## DATASET EXTRACT
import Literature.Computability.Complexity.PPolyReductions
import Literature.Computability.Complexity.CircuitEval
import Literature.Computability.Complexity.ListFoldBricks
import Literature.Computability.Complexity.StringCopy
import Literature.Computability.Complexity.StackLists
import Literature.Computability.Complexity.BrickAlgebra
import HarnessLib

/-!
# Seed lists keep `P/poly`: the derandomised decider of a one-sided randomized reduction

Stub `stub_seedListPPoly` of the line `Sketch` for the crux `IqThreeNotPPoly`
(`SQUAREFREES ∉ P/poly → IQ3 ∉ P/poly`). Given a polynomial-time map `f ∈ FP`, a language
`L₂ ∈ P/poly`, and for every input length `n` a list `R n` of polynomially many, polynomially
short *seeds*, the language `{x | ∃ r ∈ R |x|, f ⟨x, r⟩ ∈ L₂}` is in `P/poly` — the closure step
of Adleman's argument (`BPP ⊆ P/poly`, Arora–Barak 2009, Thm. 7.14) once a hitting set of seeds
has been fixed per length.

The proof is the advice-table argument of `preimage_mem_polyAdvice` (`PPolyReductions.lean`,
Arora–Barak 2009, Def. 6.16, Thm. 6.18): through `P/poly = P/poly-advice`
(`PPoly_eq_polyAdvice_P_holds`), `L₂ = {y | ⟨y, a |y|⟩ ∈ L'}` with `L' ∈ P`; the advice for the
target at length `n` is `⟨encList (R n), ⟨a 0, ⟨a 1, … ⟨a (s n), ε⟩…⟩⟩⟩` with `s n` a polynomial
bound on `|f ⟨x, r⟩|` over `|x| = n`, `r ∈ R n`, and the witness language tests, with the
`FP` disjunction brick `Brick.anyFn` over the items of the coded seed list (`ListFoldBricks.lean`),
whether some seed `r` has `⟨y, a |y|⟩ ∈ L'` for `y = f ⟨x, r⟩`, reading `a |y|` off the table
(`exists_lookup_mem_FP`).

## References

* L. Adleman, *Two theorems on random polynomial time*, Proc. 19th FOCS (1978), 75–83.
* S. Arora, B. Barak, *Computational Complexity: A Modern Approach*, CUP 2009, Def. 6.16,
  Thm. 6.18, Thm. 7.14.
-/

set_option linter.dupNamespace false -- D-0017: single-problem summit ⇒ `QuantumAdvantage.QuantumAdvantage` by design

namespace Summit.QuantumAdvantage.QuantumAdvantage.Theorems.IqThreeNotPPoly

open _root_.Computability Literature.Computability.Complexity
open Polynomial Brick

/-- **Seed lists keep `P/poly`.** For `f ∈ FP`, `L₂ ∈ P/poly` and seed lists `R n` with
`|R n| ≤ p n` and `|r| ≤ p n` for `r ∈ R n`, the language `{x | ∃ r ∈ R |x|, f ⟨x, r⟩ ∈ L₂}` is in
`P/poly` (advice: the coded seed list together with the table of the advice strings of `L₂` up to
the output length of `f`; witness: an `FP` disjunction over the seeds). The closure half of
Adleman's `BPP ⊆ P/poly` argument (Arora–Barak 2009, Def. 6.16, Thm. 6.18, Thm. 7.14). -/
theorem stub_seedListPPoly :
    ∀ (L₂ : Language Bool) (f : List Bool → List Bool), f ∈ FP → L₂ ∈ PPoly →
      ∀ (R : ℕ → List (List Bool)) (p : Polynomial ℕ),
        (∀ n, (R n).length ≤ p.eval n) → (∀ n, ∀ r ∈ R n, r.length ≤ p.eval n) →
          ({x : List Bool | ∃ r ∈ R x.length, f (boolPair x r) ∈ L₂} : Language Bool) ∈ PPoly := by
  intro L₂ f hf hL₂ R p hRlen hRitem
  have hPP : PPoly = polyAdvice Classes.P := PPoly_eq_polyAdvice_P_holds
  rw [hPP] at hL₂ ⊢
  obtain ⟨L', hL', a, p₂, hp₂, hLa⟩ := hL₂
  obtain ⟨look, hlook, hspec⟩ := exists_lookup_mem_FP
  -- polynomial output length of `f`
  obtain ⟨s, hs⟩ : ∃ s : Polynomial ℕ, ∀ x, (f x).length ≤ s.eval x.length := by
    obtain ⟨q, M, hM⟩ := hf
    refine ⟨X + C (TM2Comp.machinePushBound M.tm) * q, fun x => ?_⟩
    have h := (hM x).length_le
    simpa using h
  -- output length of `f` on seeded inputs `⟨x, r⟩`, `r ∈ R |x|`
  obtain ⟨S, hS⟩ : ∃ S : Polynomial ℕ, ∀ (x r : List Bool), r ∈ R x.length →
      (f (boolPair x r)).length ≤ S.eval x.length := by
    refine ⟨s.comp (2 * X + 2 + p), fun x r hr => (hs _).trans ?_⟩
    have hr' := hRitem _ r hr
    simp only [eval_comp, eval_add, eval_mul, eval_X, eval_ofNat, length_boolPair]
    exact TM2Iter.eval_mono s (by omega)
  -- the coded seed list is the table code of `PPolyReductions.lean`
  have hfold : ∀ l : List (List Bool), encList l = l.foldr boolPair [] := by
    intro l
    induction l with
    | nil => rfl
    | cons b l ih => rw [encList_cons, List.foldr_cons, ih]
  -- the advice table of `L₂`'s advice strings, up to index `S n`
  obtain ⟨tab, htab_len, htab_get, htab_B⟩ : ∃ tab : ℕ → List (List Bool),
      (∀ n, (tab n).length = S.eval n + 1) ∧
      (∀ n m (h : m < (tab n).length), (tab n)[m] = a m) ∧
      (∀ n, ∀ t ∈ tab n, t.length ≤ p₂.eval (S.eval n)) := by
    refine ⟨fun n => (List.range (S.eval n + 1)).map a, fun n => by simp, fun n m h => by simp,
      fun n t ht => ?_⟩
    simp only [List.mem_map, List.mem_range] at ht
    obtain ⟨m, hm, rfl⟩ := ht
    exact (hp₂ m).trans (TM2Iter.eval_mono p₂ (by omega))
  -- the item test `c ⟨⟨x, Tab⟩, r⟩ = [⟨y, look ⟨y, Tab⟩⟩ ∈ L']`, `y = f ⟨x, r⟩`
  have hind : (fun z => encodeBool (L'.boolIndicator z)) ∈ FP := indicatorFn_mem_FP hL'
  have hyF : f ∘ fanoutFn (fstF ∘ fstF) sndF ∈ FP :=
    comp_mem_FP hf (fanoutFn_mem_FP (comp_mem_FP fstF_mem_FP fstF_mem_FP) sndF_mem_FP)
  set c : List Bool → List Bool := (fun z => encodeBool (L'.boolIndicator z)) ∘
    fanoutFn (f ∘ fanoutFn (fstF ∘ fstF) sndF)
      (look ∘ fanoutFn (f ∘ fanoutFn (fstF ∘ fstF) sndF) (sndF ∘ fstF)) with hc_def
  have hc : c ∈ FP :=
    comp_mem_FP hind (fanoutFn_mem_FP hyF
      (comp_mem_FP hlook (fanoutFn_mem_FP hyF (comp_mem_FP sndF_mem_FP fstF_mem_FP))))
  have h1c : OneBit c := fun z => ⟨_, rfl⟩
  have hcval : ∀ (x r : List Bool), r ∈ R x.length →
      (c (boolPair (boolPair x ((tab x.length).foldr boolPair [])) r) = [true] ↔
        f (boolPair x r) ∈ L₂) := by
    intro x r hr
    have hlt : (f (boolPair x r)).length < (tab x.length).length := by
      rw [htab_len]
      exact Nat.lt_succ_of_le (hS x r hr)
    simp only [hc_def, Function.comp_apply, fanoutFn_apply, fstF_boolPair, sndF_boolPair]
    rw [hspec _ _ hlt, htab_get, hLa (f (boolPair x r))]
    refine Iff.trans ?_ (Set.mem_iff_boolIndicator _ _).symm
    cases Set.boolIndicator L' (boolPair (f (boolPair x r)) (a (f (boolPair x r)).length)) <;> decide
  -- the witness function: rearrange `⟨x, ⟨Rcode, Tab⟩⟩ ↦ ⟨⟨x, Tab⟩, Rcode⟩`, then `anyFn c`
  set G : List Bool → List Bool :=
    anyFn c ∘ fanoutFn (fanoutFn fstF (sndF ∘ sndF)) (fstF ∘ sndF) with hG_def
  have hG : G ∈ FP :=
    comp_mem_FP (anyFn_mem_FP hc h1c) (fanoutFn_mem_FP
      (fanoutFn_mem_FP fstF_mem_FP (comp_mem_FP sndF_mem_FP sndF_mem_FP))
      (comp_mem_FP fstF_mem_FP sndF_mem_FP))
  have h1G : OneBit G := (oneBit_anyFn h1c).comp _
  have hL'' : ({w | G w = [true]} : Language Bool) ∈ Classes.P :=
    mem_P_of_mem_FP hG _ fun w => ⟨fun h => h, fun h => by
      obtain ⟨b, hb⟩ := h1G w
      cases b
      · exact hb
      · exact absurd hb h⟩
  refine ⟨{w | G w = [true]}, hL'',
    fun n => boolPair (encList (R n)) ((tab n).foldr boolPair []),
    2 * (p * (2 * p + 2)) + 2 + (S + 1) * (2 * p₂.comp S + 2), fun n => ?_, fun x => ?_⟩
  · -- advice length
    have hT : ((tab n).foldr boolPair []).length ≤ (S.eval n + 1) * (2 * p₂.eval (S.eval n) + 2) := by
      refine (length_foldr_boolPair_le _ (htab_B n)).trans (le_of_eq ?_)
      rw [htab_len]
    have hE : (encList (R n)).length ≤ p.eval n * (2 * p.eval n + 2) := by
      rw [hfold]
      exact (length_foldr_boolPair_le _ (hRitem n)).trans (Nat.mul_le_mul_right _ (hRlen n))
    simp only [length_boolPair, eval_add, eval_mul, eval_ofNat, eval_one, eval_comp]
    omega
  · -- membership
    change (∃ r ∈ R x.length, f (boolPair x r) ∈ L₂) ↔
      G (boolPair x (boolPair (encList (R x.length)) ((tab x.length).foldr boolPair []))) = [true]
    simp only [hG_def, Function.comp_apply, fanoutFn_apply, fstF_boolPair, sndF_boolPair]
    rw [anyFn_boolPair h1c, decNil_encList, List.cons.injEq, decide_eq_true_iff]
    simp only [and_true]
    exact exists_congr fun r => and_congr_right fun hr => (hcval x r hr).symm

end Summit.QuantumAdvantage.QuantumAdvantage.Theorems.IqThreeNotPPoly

## YOUR ASSIGNMENT
Using the records above, write out exactly the lines between the one holding "obtain ⟨q, M, hM⟩ := hf" and the one holding "have hr' := hRitem _ r hr", inclusive; leave everything else out.

## ANSWER BOX
    obtain ⟨q, M, hM⟩ := hf
    refine ⟨X + C (TM2Comp.machinePushBound M.tm) * q, fun x => ?_⟩
    have h := (hM x).length_le
    simpa using h
  -- output length of `f` on seeded inputs `⟨x, r⟩`, `r ∈ R |x|`
  obtain ⟨S, hS⟩ : ∃ S : Polynomial ℕ, ∀ (x r : List Bool), r ∈ R x.length →
      (f (boolPair x r)).length ≤ S.eval x.length := by
    refine ⟨s.comp (2 * X + 2 + p), fun x r hr => (hs _).trans ?_⟩
    have hr' := hRitem _ r hr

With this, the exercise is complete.